A small molecule drug modifies the neural effects of concussion

A new study shows that a small molecule called ISRIB, which was identified at the University of California, San Francisco, can reverse the neuronal and cognitive effects of concussion in mice weeks after the injury.

ISRIB blocks the integrated stress response (ISR), a quality control process for the production of a protein that can become destructive to cells when chronically activated.

Research published on October 10, 2022 in Proceedings of the National Academy of Sciencesfound that ISRIB modifies the effects of traumatic traumatic brain injury (TBI) on areas of neurons named dendritic spines which are crucial to cognition. Mice receiving the drug also showed sustained improvements in working memory.

“Our goal was to see if ISRIB could reduce the neural consequences of concussion,” said Michael Stryker, Ph.D., co-senior author of the study and professor of physiology at UCSF. “We were pleased to find that the drug was remarkably successful in normalizing neuronal and cognitive function with long-lasting effects.”

TBI is a major cause of long-term neurological disability with impairments in concentration and memory affecting patients’ quality of life. It is also the strongest environmental risk factor for dementia – even a mild concussion significantly increases a person’s risk.

Eliminating the consequences of a concussion

ISRIB was developed in the lab of one of the senior authors, Peter Walter, Ph.D., who at the time of the study was a professor of biochemistry at UCSF, now emeritus and at Altos Labs. Previous studies have demonstrated that the molecule can effectively block the integrated stress response and have shown evidence of improved cognitive function and behavior in various mouse models of TBI. However, the cellular mechanisms by which ISR inhibition restored cognition remained unknown.

To investigate this, UCSF graduate student Elma Frias, Ph.D., began investigating how ISR and its inhibition affect neurons in parietal cortexan area of ​​the brain involved in working memory.

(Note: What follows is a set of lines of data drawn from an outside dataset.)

/-
Copyright: the b2b-balaban T⁴-continuum CRUX team, row NE7b OWNER lineage `t4-ne7b-p1` (gen 146). Project licence.
-/
import Summits.QuantumFields.BalabanUV.T4Continuum.Spine.NE7b.SupWeightedTwoPointMastersTwo
import Summits.QuantumFields.BalabanUV.T4Continuum.Spine.NE7b.SupWeightedFivePointToolsThree
import Summits.QuantumFields.BalabanUV.T4Continuum.Spine.NE7b.SupFivePointGreedyRowSum

/-!
# THE WEIGHTED FIFTH-ORDER SLOT LETTER, SLOT FOUR (`t` fixed), PART 2 OF 8 (SCOPING-d17 §F, F13–F17; file (721)).
# The interpolated entry majorant `M₅′` of (687) (52 terms, no support indicator, product decay) summed over its four free indices against
# the full-graph weight `W = Π_{10 pairs}ϑ` with `t` fixed — the OUTPUT slot letter of the weighted class at order five — from weighted INPUT
# letters only: the full-graph `ϑ₂`-weighted `K5` letter of this role, the `σ`-profile letters of the `Hk`∕`K3`∕`K4`∕`K5` families (masses and
# columns; discharged from intrinsic letters as in (659)∕(666)), the `ϑ₂`-weighted `Hk`∕`K3` letters, and three geometry letters (`G = sup
# Σϑ⁶∕√ρ`, `Θ8 = sup Σϑ⁸∕ϑ₂`, `S2 = sup Σϑ²∕r₁`).  ROUTING: every pair of the five indices is carried along the term's tree (loads `≤ 6` on
# `ρ`-edges and the crossing edge — `ϑ⁶ ≤ σσ` —, `≤ 4` on Hessian∕internal edges — `ϑ⁴ ≤ ϑ₂` —, `≤ 2` on `r₁`-star edges; non-star pairs of the
# product-decay terms absorbed by `ϑ ≤ r₁`), then summed leaf-first ((689)∕(691)).  NO support letter, NO finite-range hypothesis
# (row NE7b, node U5c; (653), (656), (687), (689), (691) BY NAME; [folklore]).

Cell `pub-balaban`, sub-cell `t4`, spine estimate NE7b (`T4WeightBudget.RelWeightBound`; the cell's OWN estimate — NOT PRINTED in
[Bałaban 1983–89], NOT PROVED).  Crux-route work under `Spine/NE7b/` by the row OWNER (`t4-ne7b-p1` gen 146, file (721)) under FREEZE
(0)'s crux-prover clause; NOTHING of Bałaban's is named as a Lean object, valued or asserted; no `T4Continuum/Support` leaf typed; no
`def`, no notation (`M₅′`'s terms WRITTEN OUT as printed by (687)); zero `sorry`.  Imports (BY NAME): (656), (700) ((691), (689), (653),
(649) through them), (538) (`sum4_rot3∕4`).

WHAT IS PROVED ([folklore]): **`output_k5ϑ_t_part2`**; toy.

HONEST (what this is NOT).  One slot (part) of five; hypotheses = the weighted-class letters of SCOPING-d17 §D∕§F at order five (rates `ϑ⁴ ≤ ϑ₂`,
`ϑ⁶ ≤ σσ`, `ϑ ≤ r₁`, `Σϑ⁸∕ϑ₂, Σϑ⁶∕√ρ, Σϑ²∕r₁ < ∞`); the `K5` profile discharges and the packaging are later files; scalar skeleton ((A3),
NC-NE7b-α UNRULED); nothing of Bałaban's asserted.  BY-NAME EFFECT ON THE WALL: NONE.  NE7b NOT PRINTED ∕ NOT PROVED; spine PROVED 0∕9; rung
(B)+1 — the programme's measures remain FINITE-torus statements; NOT the mass gap, NOT Clay.  HONEST DEPENDENCY: continuum YM on T⁴ ⇐ BetaPertH
∧ nine spine estimates (0∕9 proved); BetaPertH ⇐ (D1) ∧ (D4) ∧ CAP+tail; G-an2-4 gates asym, D1 and NE2∕3∕4.
-/

set_option autoImplicit false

Using advanced imaging techniques, Frias observed the effects of TBI on dendritic spines, the primary site of excitatory communication between neurons, over several days.

In healthy conditions, neurons show a fairly stable rate spine formation, maturation, and elimination are the dynamics that support learning and memory. But after one mild concussion, the mouse cortical neurons showed a massive burst of newly generated spikes and continued to generate excessive spikes for as long as they were measured.

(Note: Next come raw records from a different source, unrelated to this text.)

import Literature.NumberTheory.Automorphic.ArchStableOrbitalSumRepresentatives  -- ★ (V8)-orb (same author, g9): `sum_eq_card_fiber_smul_sum_image`, `card_filter_mk_archDiagTorus_eq_prod_factorial` (fibres of `ρ ↦ ⟦t(z∘ρ)⟧` have `Π_w p_w!(N−p_w)!` elements); brings ★ (V8) `conjClasses_stable_archDiagTorus_eq_range`
import Mathlib.MeasureTheory.Group.Integral                                    -- `integral_mul_right_eq_self`
import Literature.NumberTheory.Rogawski1990.ArchInnerTransferCongruence        -- ★ (T-d) FILE 2: `isStablyConj_archCongr_iff` (§4, through a frame)
import HarnessLib

/-!
# The regular archimedean stable class of a torus point, summed in HAAR currency: `M_α · Σ_{c ∈ st(t(z))} I(out c) = Σ_{ρ ∈ Π_w S_N} I(t(z ∘ ρ))` with the EXPLICIT,
# system-free label multiplicity `M_α = Π_w p_w!(N − p_w)!` (node N3-c of SdArch ED. 3; Rogawski 1990 §3.7 Prop. 3.7.1, §8.2 Prop. 8.2.1, §4.1 (4.1.1))

Topic `NumberTheory/Rogawski1990`; namespace `Literature.NumberTheory.Rogawski1990` (§1 under `Literature.NumberTheory.Automorphic.UnitaryGroup`, next to ★ (V8)).  THEOREMS ONLY
(kernel lane, count-neutral `--supports` H413; no `def`, no instance, no notation, no `sorry`).  Cell `pub/hodgecm-mathlib`, ENGINE T1 (crux H413 =
`stmt-HodgeConjecture-24833`); ROAD-Sd residual R4, SdArch ED. 3 (F0P3a-p03 (g11) design 7141d221, N5 census 783c9612 §4 «shape of the class sum: ★ (V8) → labels `σ`,
EXPLICIT nonzero `A, B` … the label multiplicities `∏_w |W_{K,w}|`»); node N3-c «stable-class finsum ↔ Weyl labels» = the LEFT-hand side of N4 FILE B (A-p14 (g28) «=» 08:03:09Z,
A-p13 (g31) imports); typed by F0P3a-p02 (g11), 2026-09-01.  Rank-free twin of ★ 3H FILE A∕B (`ArchEndoscopicStableClasses`∕`…StableSumTorus`, `N = 2`, `Bool` labels).

THE POINT.  At a regular torus point `t(z)` of `U(diag α)(L ⊗ ℝ)` (`α` hermitian non-degenerate; `z_w` injective at every place) ★ (V8) lists the classes of the stable class as
`{⟦t(z ∘ ρ)⟧ ∣ ρ ∈ Π_w S_N}` (`conjClasses_stable_archDiagTorus_eq_range`) and ★ (V8)-orb counts the fibres of `ρ ↦ ⟦t(z ∘ ρ)⟧`: all have `M_α := Π_w p_w!(N − p_w)!` elements,
`p_w = #{i ∣ re σ_w α_i > 0}` (`card_filter_mk_archDiagTorus_eq_prod_factorial`).  Hence for ANY class function `I` (e.g. a Haar-currency orbital integral `x ↦ ∫ a(h x h⁻¹) dν(h)`,
`ν` right-invariant) the LABEL SUM `Σ_ρ I(t(z ∘ ρ))` counts each class of the stable class exactly `M_α` times — `M_α` is EXPLICIT, independent of `z`, of the test function and
of the measure («system-free», N5 §4 (i)); for `N = 3`: `2` at a `(2,1)` place, `6` at a definite one.  (★ (V8)-orb states the same average for CLASS orbital integrals
`Φ(⟦·⟧, a; m)` — `archStableOrbitalIntegral_archDiagTorus_eq_inv_mul_sum_classOrbitalIntegral`; here the summand is an arbitrary class function, in particular the HAAR integral.)
§1 `labelCount_mul_finsum_stable_archDiagTorus_eq_sum_perm` — the ABSTRACT label identity for a class function `I` on `U(diag α)(L ⊗ ℝ)`.
§2 `labelCount_mul_finsum_integral_comp_conj_eq_sum_perm` — HAAR currency: `I x := ∫ a(h·x·h⁻¹) dν(h)`, `ν` right-invariant, ANY `a` (Mathlib `integral_mul_right_eq_self`).
§3 `labelCount_mul_finsum_integral_comp_conj_archCongr_symm_eq_sum_perm` — THROUGH A FRAME `Φ : U(H₂)(L ⊗ ℝ) ≃ₜ* U(diag γ)(L ⊗ ℝ)`, `g ↦ T g T⁻¹` (★ N3-b convention; `Φ := Ψ_Q` for the
   quasi-split `U(Φ₃)`): the stable class of `Φ⁻¹(t(z))` in `U(H₂)` summed in Haar currency = the label sum over `Φ⁻¹(t(z ∘ ρ))`, same `M_γ` (class-set transport ★ `isStablyConj_archCongr_iff`).
Chain for N4 FILE B ∕ N5: ★ A-p14 FILE A (finsum identity at `(t_α(z), Ψ_Q⁻¹ t_β(z))`, ★ N3-b `corresponds_archDiagTorus_archCongr_symm_archDiagTorus`) → §3 on `G′`, §4 on `G` → ★ N3-b
`exists_integral_comp_conj_archCongr_symm_eq_mul_integral_pi(_map_conj)` per label.
HONEST LABEL: HC_CM is proved only modulo the printed citations until rung 0 closes; this file is class bookkeeping and pays nothing by itself.

## References
* [Rogawski1990] J. D. Rogawski, *Automorphic Representations of Unitary Groups in Three Variables* (1990), §3.7 Prop. 3.7.1 pp. 29–30, §8.2 Prop. 8.2.1 p. 118 (classes in a
  regular stable class ↔ sign-compatible permutations), §4.1 (4.1.1) p. 39 (`Φ^st = Σ Φ`), §14.4 p. 237, §1.7 p. 6.
* [BrockerTomDieck1985] T. Bröcker, T. tom Dieck, *Representations of Compact Lie Groups* (1985), Ch. IV (3.2) (Weyl group of `U(p) × U(q)` in `S_N`).
-/

open MeasureTheory Measure Equiv NumberField NumberField.InfinitePlace NumberField.mixedEmbedding
open scoped Classical

/-! ## §1 The abstract label identity for a class function -/

namespace Literature.NumberTheory.Automorphic

namespace UnitaryGroup

open Literature.NumberTheory.Rogawski1990

section Torus

variable (L : Type) [Field L] [NumberField L] [IsCMField L] (N : ℕ) (α : Fin N → L)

“Some may find this counterintuitive at first, thinking that more dendritic spines will be a good thing for creating new memories,” said co-senior author Suzanne Rosi, Ph.D., professor of physical therapy and neurological surgery at UCSF during research, now also at Altos Labs. “But really, having too many new spikes is like being in a noisy room—if too many people are talking, you can’t hear the information you need.”

These new spines, however, did not last very long, and most of them were removed within days, meaning that they had not formed strong functional synaptic connections.

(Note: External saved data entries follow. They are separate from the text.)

/-! ### The separated regime with slack -/

/-- **Separated regime, shifted points, SLACK currency** (`s ≤ δ`): the collar bound `(C/R⁴·((R a)⁻¹)^σ)ⁿ` with
`R⁻¹ ≤ 12/δ + a(2/ℓ₄+24)` is converted into `a^{4n}` times Schwartz seminorms of orders `(0,(σ+4)n)`, `(6n,(σ+4)n)`, `(0,0)`,
`(6n,0)`, the slack `a^{−σn}` being paid by the off-diagonal vanishing of `F` to order `(σ+4)n`. [folklore] -/
theorem weight_bound_far_slack (F : 𝓢((Fin n → EuclideanSpace ℝ (Fin 4)), ℂ)) (hF : IsOffDiagonal F) {a s : ℝ} (ha : 0 < a)
    (x : Fin n → Site 4) {i j : Fin n} (hij : i ≠ j) {δ : ℝ} (hδ : 0 < δ) (hsδ : s ≤ δ)
    (hδx : ‖x i - x j‖ ≤ δ) (y : Fin n → EuclideanSpace ℝ (Fin 4)) (hyx : ∀ l, ‖y l - a • siteToE (x l)‖ ≤ s * a)
    {W C R ℓ₄ : ℝ} (hC : 0 ≤ C) (hR : 0 < R) (hℓ : 0 < ℓ₄) (σ : ℕ)
    (hW : |W| ≤ (C / R ^ 4 * ((R * a)⁻¹) ^ σ) ^ n)
    (hRinv : R⁻¹ ≤ 12 / δ + a * (2 / ℓ₄ + 24)) :
    |W| * ‖F y‖ * (1 + ‖y‖) ^ (6 * n) ≤
      (2 ^ (σ + 11) * C * (2 / ℓ₄ + 48) ^ (σ + 4)) ^ n * a ^ (4 * n) *
        (SchwartzMap.seminorm ℂ 0 ((σ + 4) * n) F + SchwartzMap.seminorm ℂ (6 * n) ((σ + 4) * n) F +
          SchwartzMap.seminorm ℂ 0 0 F + SchwartzMap.seminorm ℂ (6 * n) 0 F) := by
  set κ : ℝ := 2 / ℓ₄ + 48 with hκ
  set m : ℕ := σ + 4 with hm
  have h2ℓ : 0 < 2 / ℓ₄ := div_pos two_pos hℓ
  have hκ48 : (48 : ℝ) ≤ κ := (by rw [hκ]; linarith); have hκpos : 0 < κ := by linarith
  set u : ℝ := 12 / δ with hu
  set v : ℝ := a * κ with hv
  have hu0 : 0 ≤ u := (by positivity); have hv0 : 0 ≤ v := by positivity
  have hRinv' : R⁻¹ ≤ u + v := hRinv.trans (by rw [hu, hv, hκ]; nlinarith)
  -- `(p+q)^l ≤ 2^l (p^l + q^l)` (cf. `Literature.NumberTheory.LFunctions.add_pow_le_two_pow`, not imported here)
  have hsplit : ∀ {p q : ℝ}, 0 ≤ p → 0 ≤ q → ∀ l : ℕ, (p + q) ^ l ≤ 2 ^ l * (p ^ l + q ^ l) := by
    intro p q hp hq l
    calc (p + q) ^ l ≤ (2 * max p q) ^ l := by
          refine pow_le_pow_left₀ (by positivity) ?_ l
          rcases le_total p q with h | h
          · rw [max_eq_right h]; linarith
          · rw [max_eq_left h]; linarith
      _ = 2 ^ l * (max p q) ^ l := mul_pow _ _ _
      _ ≤ 2 ^ l * (p ^ l + q ^ l) := by
          gcongr
          rcases le_total p q with h | h
          · rw [max_eq_right h]; linarith [pow_nonneg hp l]
          · rw [max_eq_left h]; linarith [pow_nonneg hq l]
  -- Step 1: `|W| ≤ Cⁿ (a⁻¹)^{σn} 2^{mn} 2ⁿ (u^{mn} + v^{mn})`
  have hRm : (R⁻¹) ^ m ≤ 2 ^ m * (u ^ m + v ^ m) :=
    (pow_le_pow_left₀ (by positivity) hRinv' m).trans (hsplit hu0 hv0 m)
  have hWle : |W| ≤ C ^ n * (a⁻¹) ^ (σ * n) * (2 ^ (m * n) * 2 ^ n * (u ^ (m * n) + v ^ (m * n))) := by
    have h1 : |W| ≤ (C * (R⁻¹) ^ m * (a⁻¹) ^ σ) ^ n := by rw [← slackCollar_eq]; exact hW
    have h2 : (C * (R⁻¹) ^ m * (a⁻¹) ^ σ) ^ n = C ^ n * (a⁻¹) ^ (σ * n) * ((R⁻¹) ^ m) ^ n := by
      rw [mul_pow, mul_pow, ← pow_mul (a⁻¹)]; ring
    have h3 : ((R⁻¹) ^ m) ^ n ≤ (2 ^ m * (u ^ m + v ^ m)) ^ n := pow_le_pow_left₀ (by positivity) hRm n
    have h4 : (2 ^ m * (u ^ m + v ^ m)) ^ n ≤ 2 ^ (m * n) * 2 ^ n * (u ^ (m * n) + v ^ (m * n)) := by
      rw [mul_pow, ← pow_mul]
      have := hsplit (pow_nonneg hu0 m) (pow_nonneg hv0 m) n
      rw [← pow_mul, ← pow_mul] at this
      calc (2 : ℝ) ^ (m * n) * (u ^ m + v ^ m) ^ n ≤ 2 ^ (m * n) * (2 ^ n * (u ^ (m * n) + v ^ (m * n))) := by
            gcongr
        _ = _ := by ring
    rw [h2] at h1
    exact h1.trans (mul_le_mul_of_nonneg_left (h3.trans h4) (by positivity))
  -- Step 2: flat decay of order `m n` for the `u`-part: `‖yᵢ − yⱼ‖ ≤ 4aδ`, `u·4aδ = 48a`
  have hsep : ‖y i - y j‖ ≤ 4 * a * δ := by
    have h1 := norm_sub_le_of_shift ha.le hyx i j
    have h2 : (2 * a) * ‖x i - x j‖ ≤ (2 * a) * δ := mul_le_mul_of_nonneg_left hδx (by positivity)
    nlinarith
  have hflat0 := offDiagonal_pow_mul_norm_le F hF 0 (m * n) hij y; rw [pow_zero, one_mul] at hflat0
  have hflat6 := offDiagonal_pow_mul_norm_le F hF (6 * n) (m * n) hij y
  have hpw : ‖y i - y j‖ ^ (m * n) ≤ (4 * a * δ) ^ (m * n) := pow_le_pow_left₀ (norm_nonneg _) hsep _
  have hδpow : u ^ (m * n) * (4 * a * δ) ^ (m * n) = (48 * a) ^ (m * n) := by
    rw [← mul_pow]; congr 1; rw [hu]; field_simp; ring
  set S0m := SchwartzMap.seminorm ℂ 0 (m * n) F
  set S6m := SchwartzMap.seminorm ℂ (6 * n) (m * n) F
  set S00 := SchwartzMap.seminorm ℂ 0 0 F
  set S60 := SchwartzMap.seminorm ℂ (6 * n) 0 F
  have hA : ‖(((u ^ (m * n) : ℝ)) : ℂ) • F y‖ ≤ S0m * (48 * a) ^ (m * n) := by
    rw [norm_smul, Complex.norm_real, Real.norm_of_nonneg (by positivity)]
    calc u ^ (m * n) * ‖F y‖ ≤ u ^ (m * n) * (S0m * (4 * a * δ) ^ (m * n)) := by
          gcongr; exact hflat0.trans (mul_le_mul_of_nonneg_left hpw (apply_nonneg _ _))
      _ = S0m * (u ^ (m * n) * (4 * a * δ) ^ (m * n)) := by ring
      _ = _ := by rw [hδpow]
  have hB : ‖y‖ ^ (6 * n) * ‖(((u ^ (m * n) : ℝ)) : ℂ) • F y‖ ≤ S6m * (48 * a) ^ (m * n) := by
    rw [norm_smul, Complex.norm_real, Real.norm_of_nonneg (by positivity)]
    calc ‖y‖ ^ (6 * n) * (u ^ (m * n) * ‖F y‖) = u ^ (m * n) * (‖y‖ ^ (6 * n) * ‖F y‖) := by ring
      _ ≤ u ^ (m * n) * (S6m * (4 * a * δ) ^ (m * n)) :=
          mul_le_mul_of_nonneg_left (hflat6.trans (mul_le_mul_of_nonneg_left hpw (apply_nonneg _ _))) (by positivity)
      _ = S6m * (u ^ (m * n) * (4 * a * δ) ^ (m * n)) := by ring
      _ = _ := by rw [hδpow]
  have hcomb1 := norm_mul_one_add_pow_le hA hB
  rw [norm_smul, Complex.norm_real, Real.norm_of_nonneg (by positivity : (0:ℝ) ≤ u ^ (m * n))] at hcomb1
  -- Step 3: plain decay for the `v`-part
  have hA0 : ‖F y‖ ≤ S00 := by
    have := pow_mul_norm_le_seminorm F 0 y; rwa [pow_zero, one_mul] at this
  have hB0 : ‖y‖ ^ (6 * n) * ‖F y‖ ≤ S60 := pow_mul_norm_le_seminorm F (6 * n) y
  have hcomb2 := norm_mul_one_add_pow_le hA0 hB0
  -- Step 4: assemble
  have hS0m : 0 ≤ S0m := apply_nonneg _ _; have hS6m : 0 ≤ S6m := apply_nonneg _ _
  have hS00 : 0 ≤ S00 := apply_nonneg _ _; have hS60 : 0 ≤ S60 := apply_nonneg _ _
  have hpos1 : 0 ≤ ‖F y‖ * (1 + ‖y‖) ^ (6 * n) := by positivity
  have h48 : (48 * a) ^ (m * n) ≤ (κ * a) ^ (m * n) := pow_le_pow_left₀ (by positivity) (by nlinarith) _
  have hapow : a ^ (m * n) * (a⁻¹) ^ (σ * n) = a ^ (4 * n) := pow_mul_inv_pow_eq ha.ne' σ n
  calc |W| * ‖F y‖ * (1 + ‖y‖) ^ (6 * n) = |W| * (‖F y‖ * (1 + ‖y‖) ^ (6 * n)) := by ring
    _ ≤ C ^ n * (a⁻¹) ^ (σ * n) * (2 ^ (m * n) * 2 ^ n * (u ^ (m * n) + v ^ (m * n))) *
          (‖F y‖ * (1 + ‖y‖) ^ (6 * n)) := mul_le_mul_of_nonneg_right hWle hpos1
    _ = C ^ n * (a⁻¹) ^ (σ * n) * (2 ^ (m * n) * 2 ^ n) *
          ((u ^ (m * n) * ‖F y‖ * (1 + ‖y‖) ^ (6 * n)) + v ^ (m * n) * (‖F y‖ * (1 + ‖y‖) ^ (6 * n))) := by ring
    _ ≤ C ^ n * (a⁻¹) ^ (σ * n) * (2 ^ (m * n) * 2 ^ n) *
          (2 ^ (6 * n) * (S0m * (48 * a) ^ (m * n) + S6m * (48 * a) ^ (m * n)) +
            v ^ (m * n) * (2 ^ (6 * n) * (S00 + S60))) := by gcongr
    _ ≤ C ^ n * (a⁻¹) ^ (σ * n) * (2 ^ (m * n) * 2 ^ n) *
          (2 ^ (6 * n) * (S0m * (κ * a) ^ (m * n) + S6m * (κ * a) ^ (m * n)) +
            v ^ (m * n) * (2 ^ (6 * n) * (S00 + S60))) := by gcongr
    _ = C ^ n * (2 ^ (m * n) * 2 ^ n * 2 ^ (6 * n)) * κ ^ (m * n) * (a ^ (m * n) * (a⁻¹) ^ (σ * n)) *
          (S0m + S6m + S00 + S60) := by rw [hv, mul_pow κ a, mul_pow a κ]; ring
    _ = (2 ^ (σ + 11) * C * κ ^ (σ + 4)) ^ n * a ^ (4 * n) * (S0m + S6m + S00 + S60) := by
          rw [hapow, hm]
          simp only [mul_pow, ← pow_mul]
          have e : (2 : ℝ) ^ ((σ + 4) * n) * 2 ^ n * 2 ^ (6 * n) = 2 ^ ((σ + 11) * n) := by
            rw [← pow_add, ← pow_add]; congr 1; ring
          rw [← e]; ring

These aberrant dynamics were rapidly reversed when mice were treated with ISRIB. By blocking the ISR, the drug was able to restore structural changes in neurons as a result of brain injury and restore normal indicators of spinal dynamics. These neuronal structural changes were also associated with an improvement in performance to normal levels in a behavioral test of working memory that persisted more than a month after the final treatment.

“A month in a mouse is a few years in a human, so being able to modify the effects of concussion in such a long-term way is really exciting,” Frias said.

Restoring the potential of the brain before treatment

The authors hypothesize that TBI causes persistent activation of the ISR, which in turn leads to persistent propagation of transient spikes that do not support memory formation. Future experiments will investigate whether ISRIB has similar effects on other cell types, brain regions, and cognitive tasks.

Activation of the ISR has been implicated in many neurological disorders, including Alzheimer’s disease, Parkinson’s disease, multiple sclerosis (MS), and amyotrophic lateral sclerosis (ALS). Therefore, the researchers believe that ISRIB may have therapeutic potential for several groups of patients.

Although there was no evidence of drug toxicity in mice, clinical trials The safety and efficacy of ISRIB in humans are currently being evaluated.

“This study reminds us that the brain is very plastic; it can be rewired and healed,” Rosie said. “By briefly inhibiting this stress pathway, we may be able to restore healthy synaptic and cognitive function in many neurological conditions.”